◆ Work instructions
The lines to repeat are those below from the one containing "have key' : ∑" down to the one containing "rw [h, hexp]", both included; reproduce them exactly and nothing else.

Items listed in a dataset:
* * * * * * *
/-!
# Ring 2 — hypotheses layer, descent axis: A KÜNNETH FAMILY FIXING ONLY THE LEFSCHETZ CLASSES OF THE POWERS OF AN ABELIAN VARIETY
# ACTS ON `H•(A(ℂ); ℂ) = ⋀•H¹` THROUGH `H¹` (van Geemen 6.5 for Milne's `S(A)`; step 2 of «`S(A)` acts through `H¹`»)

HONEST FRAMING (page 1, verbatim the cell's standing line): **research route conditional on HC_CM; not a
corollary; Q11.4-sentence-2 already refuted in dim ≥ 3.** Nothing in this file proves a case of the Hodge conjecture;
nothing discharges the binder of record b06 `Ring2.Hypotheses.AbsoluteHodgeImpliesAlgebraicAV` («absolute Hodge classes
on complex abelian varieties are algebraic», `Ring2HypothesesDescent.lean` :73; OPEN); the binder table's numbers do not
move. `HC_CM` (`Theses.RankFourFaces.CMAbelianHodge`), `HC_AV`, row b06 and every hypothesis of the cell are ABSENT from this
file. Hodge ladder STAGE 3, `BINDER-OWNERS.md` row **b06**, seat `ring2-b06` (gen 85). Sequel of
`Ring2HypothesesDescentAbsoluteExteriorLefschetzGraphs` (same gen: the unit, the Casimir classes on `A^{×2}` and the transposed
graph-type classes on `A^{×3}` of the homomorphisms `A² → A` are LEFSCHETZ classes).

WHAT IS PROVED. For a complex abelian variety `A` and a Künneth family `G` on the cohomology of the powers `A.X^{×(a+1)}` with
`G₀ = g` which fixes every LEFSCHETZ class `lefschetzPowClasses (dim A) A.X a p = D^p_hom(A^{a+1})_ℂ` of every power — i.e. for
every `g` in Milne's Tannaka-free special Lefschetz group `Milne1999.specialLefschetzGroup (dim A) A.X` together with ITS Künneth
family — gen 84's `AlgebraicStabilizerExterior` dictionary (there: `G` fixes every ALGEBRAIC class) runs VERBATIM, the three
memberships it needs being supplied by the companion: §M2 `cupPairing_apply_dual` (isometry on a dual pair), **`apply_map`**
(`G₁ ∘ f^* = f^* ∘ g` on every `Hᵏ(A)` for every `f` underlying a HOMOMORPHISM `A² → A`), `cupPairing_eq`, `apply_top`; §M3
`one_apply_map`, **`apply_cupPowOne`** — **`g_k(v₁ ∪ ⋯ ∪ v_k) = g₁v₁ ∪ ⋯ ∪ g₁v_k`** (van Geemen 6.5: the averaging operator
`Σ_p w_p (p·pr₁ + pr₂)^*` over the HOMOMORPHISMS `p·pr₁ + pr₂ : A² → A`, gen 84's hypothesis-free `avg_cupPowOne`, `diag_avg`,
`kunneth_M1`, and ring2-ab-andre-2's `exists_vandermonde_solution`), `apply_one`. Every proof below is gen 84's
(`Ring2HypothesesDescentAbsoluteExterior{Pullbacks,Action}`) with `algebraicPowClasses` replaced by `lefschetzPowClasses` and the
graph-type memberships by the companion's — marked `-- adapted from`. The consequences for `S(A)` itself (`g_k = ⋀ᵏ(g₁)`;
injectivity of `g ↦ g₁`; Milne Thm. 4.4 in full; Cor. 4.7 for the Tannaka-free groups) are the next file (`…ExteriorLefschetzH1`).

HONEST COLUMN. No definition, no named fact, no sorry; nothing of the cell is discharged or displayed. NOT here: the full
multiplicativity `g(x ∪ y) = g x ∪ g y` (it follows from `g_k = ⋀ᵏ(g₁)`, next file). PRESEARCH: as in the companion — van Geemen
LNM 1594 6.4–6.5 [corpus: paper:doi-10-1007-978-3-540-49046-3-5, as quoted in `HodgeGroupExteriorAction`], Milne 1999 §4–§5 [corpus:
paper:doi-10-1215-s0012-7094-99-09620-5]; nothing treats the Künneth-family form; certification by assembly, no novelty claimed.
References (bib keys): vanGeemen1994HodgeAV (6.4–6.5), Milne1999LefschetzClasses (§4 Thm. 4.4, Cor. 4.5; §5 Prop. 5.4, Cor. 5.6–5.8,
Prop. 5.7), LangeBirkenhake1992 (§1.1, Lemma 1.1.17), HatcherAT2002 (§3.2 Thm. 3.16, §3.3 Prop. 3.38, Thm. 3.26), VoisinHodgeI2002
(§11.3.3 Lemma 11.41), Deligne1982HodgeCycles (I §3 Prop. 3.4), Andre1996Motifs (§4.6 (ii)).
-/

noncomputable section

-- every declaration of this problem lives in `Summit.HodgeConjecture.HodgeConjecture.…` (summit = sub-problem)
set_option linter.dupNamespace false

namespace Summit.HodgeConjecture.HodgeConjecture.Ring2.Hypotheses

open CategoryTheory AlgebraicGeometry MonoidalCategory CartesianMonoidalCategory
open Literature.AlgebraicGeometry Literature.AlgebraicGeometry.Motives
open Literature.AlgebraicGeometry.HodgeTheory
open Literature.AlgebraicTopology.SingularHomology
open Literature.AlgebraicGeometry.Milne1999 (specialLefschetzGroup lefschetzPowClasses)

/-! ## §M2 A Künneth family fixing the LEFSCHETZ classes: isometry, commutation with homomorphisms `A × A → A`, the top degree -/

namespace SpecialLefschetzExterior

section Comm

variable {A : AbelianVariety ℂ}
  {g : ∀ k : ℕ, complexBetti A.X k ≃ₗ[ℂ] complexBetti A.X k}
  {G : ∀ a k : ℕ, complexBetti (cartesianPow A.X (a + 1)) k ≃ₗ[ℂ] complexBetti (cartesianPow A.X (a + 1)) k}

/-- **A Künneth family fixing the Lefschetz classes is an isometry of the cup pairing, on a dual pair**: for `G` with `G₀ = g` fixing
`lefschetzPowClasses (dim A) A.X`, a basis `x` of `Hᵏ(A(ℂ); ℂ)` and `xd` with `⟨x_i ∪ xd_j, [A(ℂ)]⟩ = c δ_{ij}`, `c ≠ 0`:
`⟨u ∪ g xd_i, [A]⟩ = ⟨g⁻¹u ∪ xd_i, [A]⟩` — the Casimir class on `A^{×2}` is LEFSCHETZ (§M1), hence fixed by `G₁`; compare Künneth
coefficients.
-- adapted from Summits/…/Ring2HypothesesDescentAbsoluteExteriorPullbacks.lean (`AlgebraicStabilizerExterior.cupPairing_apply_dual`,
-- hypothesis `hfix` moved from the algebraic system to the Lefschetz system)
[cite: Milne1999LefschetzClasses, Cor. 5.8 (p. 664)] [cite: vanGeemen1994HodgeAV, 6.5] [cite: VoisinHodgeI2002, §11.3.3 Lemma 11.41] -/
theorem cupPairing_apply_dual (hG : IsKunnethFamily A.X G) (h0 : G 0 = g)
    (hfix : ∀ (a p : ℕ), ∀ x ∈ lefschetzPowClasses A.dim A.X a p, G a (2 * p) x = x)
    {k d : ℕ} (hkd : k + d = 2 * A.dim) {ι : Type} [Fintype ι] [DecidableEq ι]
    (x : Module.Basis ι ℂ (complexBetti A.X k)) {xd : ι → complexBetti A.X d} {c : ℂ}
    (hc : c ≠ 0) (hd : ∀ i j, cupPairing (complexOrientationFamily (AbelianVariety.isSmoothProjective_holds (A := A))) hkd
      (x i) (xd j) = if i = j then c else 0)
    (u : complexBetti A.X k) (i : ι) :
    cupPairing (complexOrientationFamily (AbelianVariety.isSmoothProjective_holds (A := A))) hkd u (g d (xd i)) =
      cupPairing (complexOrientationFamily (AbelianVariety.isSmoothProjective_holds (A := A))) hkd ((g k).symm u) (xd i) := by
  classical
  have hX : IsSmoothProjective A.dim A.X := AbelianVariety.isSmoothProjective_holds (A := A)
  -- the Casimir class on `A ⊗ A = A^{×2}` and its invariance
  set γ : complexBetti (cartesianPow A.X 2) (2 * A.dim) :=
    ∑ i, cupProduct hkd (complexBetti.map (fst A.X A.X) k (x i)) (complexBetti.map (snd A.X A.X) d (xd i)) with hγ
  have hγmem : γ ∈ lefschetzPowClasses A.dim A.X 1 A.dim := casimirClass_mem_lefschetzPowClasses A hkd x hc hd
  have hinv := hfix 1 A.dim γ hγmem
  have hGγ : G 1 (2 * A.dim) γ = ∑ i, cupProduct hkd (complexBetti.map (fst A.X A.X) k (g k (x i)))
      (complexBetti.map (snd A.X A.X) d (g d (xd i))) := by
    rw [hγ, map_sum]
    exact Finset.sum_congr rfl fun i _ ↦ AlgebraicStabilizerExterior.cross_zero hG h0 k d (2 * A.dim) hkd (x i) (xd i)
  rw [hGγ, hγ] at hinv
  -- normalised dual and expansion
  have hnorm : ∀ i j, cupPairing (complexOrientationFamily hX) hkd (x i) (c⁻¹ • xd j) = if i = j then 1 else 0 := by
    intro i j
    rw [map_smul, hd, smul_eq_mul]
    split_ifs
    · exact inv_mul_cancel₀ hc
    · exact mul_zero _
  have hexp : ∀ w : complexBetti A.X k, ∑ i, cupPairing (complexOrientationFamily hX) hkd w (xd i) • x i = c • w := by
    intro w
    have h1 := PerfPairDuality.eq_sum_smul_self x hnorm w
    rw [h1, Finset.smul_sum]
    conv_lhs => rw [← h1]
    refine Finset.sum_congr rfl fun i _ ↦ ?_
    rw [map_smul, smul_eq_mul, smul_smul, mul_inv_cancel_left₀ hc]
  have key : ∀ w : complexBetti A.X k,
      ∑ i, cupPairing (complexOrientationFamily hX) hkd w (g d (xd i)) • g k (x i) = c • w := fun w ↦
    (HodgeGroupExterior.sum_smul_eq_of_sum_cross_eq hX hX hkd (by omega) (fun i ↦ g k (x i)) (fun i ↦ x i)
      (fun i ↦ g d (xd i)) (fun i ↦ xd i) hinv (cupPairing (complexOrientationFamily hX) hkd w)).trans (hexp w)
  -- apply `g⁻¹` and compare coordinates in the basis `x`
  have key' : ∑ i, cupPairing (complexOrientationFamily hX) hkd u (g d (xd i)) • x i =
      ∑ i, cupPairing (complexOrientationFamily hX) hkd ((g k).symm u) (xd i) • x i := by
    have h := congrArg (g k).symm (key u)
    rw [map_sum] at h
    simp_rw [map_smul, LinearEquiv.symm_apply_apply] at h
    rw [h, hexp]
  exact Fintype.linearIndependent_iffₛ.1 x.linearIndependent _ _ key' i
* * * * * * *
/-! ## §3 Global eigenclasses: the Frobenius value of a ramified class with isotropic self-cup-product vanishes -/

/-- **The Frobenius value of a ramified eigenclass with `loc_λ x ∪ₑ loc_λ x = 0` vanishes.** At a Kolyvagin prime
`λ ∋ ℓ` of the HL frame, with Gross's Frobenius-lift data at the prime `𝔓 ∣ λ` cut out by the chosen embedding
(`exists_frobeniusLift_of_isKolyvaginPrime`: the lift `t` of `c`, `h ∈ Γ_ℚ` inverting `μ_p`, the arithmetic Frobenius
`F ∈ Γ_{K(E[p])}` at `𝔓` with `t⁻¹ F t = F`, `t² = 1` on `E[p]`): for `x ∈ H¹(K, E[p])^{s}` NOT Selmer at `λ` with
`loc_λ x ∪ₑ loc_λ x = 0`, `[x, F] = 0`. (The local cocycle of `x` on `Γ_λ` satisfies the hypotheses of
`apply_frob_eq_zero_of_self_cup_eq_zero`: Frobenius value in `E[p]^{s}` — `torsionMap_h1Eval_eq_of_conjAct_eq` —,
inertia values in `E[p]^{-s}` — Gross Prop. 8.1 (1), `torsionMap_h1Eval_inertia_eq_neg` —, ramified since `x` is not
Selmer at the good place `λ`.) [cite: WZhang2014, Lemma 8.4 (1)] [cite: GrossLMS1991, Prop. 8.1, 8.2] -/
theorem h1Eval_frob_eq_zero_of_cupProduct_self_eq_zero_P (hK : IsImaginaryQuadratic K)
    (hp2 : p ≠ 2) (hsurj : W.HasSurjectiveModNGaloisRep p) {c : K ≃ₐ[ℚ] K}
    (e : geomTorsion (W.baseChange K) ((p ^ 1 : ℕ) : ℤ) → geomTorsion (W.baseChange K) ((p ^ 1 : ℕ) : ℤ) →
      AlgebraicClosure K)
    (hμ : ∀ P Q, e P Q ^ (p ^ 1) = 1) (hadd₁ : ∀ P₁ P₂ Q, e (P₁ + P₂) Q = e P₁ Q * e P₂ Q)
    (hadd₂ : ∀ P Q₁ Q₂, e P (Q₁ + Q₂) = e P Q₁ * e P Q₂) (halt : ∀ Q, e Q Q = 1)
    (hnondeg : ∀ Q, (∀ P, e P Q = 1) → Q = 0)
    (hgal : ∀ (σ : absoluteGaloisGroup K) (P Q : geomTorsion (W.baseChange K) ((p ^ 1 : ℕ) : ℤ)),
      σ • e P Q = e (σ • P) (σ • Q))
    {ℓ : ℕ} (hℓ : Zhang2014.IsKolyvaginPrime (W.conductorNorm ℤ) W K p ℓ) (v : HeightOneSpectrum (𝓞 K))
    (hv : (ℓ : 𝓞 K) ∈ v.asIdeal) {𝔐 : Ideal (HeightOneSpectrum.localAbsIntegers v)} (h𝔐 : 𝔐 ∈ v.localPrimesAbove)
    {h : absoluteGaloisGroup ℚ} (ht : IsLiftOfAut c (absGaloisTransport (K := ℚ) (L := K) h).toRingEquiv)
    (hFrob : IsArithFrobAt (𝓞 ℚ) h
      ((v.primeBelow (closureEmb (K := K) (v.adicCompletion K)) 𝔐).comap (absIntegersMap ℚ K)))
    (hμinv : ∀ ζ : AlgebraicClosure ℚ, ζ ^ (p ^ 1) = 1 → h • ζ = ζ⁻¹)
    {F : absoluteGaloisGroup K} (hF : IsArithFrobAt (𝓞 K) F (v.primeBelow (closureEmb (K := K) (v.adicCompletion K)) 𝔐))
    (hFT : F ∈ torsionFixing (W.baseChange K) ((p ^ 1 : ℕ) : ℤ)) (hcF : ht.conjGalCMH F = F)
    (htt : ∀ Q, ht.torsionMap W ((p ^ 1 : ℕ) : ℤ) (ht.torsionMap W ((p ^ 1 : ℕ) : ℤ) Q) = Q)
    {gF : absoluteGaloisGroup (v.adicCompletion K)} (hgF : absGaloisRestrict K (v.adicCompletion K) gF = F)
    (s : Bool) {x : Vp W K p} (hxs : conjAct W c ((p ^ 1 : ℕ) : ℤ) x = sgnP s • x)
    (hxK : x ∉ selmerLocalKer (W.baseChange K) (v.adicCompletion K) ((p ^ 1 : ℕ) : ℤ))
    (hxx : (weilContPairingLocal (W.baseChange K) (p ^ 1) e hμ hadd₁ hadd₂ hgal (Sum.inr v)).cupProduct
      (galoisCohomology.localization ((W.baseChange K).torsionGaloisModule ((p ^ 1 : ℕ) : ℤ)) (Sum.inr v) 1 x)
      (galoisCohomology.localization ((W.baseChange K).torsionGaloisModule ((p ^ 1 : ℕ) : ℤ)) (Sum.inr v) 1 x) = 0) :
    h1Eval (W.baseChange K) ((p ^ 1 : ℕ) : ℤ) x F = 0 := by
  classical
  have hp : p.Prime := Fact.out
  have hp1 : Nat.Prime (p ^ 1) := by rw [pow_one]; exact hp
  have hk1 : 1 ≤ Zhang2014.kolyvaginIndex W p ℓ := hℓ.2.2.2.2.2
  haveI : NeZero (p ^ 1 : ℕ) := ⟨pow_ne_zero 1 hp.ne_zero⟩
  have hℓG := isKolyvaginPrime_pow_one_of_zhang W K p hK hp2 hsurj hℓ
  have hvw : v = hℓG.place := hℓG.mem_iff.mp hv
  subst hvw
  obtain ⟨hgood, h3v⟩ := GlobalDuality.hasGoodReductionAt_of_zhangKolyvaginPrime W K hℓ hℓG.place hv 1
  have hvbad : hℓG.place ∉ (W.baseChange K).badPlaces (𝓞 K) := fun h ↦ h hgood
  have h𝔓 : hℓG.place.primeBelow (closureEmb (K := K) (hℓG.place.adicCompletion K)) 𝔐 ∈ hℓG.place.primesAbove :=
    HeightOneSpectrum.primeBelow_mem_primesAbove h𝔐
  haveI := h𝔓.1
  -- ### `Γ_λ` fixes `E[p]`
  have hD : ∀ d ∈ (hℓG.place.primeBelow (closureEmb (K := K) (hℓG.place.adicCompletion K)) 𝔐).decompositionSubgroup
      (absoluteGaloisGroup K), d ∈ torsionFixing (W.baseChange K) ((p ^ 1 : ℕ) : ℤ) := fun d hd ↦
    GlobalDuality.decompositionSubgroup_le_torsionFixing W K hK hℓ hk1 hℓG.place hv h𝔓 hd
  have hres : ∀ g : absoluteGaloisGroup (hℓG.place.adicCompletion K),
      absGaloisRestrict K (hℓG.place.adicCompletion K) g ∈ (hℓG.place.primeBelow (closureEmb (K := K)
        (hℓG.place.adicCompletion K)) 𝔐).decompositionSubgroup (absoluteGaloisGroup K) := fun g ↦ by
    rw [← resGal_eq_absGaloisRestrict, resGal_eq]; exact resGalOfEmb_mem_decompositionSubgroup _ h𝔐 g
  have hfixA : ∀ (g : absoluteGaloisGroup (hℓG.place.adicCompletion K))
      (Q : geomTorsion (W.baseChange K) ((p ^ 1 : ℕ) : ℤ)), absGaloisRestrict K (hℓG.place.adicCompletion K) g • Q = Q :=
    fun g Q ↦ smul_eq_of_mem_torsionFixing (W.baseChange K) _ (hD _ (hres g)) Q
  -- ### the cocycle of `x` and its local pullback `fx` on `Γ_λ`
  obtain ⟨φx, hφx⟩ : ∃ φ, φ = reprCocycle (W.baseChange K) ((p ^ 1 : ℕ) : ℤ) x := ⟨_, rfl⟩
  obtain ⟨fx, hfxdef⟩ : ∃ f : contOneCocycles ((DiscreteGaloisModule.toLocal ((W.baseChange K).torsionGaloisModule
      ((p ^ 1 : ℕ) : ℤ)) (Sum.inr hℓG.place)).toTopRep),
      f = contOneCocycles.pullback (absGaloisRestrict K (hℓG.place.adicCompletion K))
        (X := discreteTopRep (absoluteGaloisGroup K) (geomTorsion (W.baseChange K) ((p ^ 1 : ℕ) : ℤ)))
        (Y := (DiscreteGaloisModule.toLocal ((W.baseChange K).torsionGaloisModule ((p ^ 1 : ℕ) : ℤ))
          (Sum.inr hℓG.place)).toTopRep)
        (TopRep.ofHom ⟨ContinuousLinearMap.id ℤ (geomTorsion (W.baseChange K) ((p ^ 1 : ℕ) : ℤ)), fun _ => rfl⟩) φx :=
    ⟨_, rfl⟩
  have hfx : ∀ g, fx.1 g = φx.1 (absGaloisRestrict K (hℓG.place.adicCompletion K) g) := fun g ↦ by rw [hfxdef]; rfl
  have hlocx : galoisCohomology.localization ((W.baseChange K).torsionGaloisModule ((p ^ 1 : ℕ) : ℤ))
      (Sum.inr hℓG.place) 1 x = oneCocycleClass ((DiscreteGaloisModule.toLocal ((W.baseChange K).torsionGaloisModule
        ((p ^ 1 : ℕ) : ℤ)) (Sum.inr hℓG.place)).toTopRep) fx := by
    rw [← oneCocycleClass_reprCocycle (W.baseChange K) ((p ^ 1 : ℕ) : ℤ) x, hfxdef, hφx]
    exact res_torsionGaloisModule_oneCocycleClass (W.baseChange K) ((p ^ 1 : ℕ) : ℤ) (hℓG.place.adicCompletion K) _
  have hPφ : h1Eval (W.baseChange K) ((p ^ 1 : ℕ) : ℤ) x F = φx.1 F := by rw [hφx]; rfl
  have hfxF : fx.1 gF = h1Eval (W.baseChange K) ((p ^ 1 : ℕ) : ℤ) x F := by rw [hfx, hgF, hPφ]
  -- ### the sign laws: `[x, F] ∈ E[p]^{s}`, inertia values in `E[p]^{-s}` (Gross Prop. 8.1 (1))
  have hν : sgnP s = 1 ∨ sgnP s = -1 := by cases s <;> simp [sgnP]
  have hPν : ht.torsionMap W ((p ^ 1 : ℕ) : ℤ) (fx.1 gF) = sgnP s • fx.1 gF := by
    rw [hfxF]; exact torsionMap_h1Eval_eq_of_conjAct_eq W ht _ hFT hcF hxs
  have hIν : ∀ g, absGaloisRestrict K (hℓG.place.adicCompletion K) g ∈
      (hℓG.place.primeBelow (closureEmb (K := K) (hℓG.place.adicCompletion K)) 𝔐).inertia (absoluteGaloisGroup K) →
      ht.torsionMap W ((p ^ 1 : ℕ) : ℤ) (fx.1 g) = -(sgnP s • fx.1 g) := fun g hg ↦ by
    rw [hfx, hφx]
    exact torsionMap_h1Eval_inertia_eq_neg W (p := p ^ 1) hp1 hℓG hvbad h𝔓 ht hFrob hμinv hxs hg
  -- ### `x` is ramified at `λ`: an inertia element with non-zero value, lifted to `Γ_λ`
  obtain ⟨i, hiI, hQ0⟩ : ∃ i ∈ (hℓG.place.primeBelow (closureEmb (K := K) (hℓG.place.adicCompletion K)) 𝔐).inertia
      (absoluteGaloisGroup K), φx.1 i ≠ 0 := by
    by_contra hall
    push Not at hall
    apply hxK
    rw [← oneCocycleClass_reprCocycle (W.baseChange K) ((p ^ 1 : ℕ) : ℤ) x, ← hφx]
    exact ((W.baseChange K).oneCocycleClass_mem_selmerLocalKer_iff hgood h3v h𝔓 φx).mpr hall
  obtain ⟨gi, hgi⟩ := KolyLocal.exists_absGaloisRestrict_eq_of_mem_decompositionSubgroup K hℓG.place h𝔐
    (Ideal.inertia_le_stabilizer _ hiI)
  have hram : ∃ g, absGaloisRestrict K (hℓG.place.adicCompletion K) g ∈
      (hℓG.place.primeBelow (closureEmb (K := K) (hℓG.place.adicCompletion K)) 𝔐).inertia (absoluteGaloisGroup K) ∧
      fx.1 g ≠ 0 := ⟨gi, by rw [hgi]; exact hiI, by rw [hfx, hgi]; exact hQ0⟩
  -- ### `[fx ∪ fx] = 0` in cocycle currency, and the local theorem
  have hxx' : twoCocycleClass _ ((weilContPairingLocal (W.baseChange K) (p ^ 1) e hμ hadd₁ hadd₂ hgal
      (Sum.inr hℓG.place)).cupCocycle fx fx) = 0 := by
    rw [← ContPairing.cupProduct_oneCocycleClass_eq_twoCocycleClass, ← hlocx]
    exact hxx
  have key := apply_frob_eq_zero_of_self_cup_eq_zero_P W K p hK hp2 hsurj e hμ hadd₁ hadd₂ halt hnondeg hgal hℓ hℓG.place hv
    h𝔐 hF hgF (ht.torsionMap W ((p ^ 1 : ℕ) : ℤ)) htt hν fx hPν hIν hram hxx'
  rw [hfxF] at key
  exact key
* * * * * * *
◆ Your response
  have key' : ∑ i, cupPairing (complexOrientationFamily hX) hkd u (g d (xd i)) • x i =
      ∑ i, cupPairing (complexOrientationFamily hX) hkd ((g k).symm u) (xd i) • x i := by
    have h := congrArg (g k).symm (key u)
    rw [map_sum] at h
    simp_rw [map_smul, LinearEquiv.symm_apply_apply] at h
    rw [h, hexp]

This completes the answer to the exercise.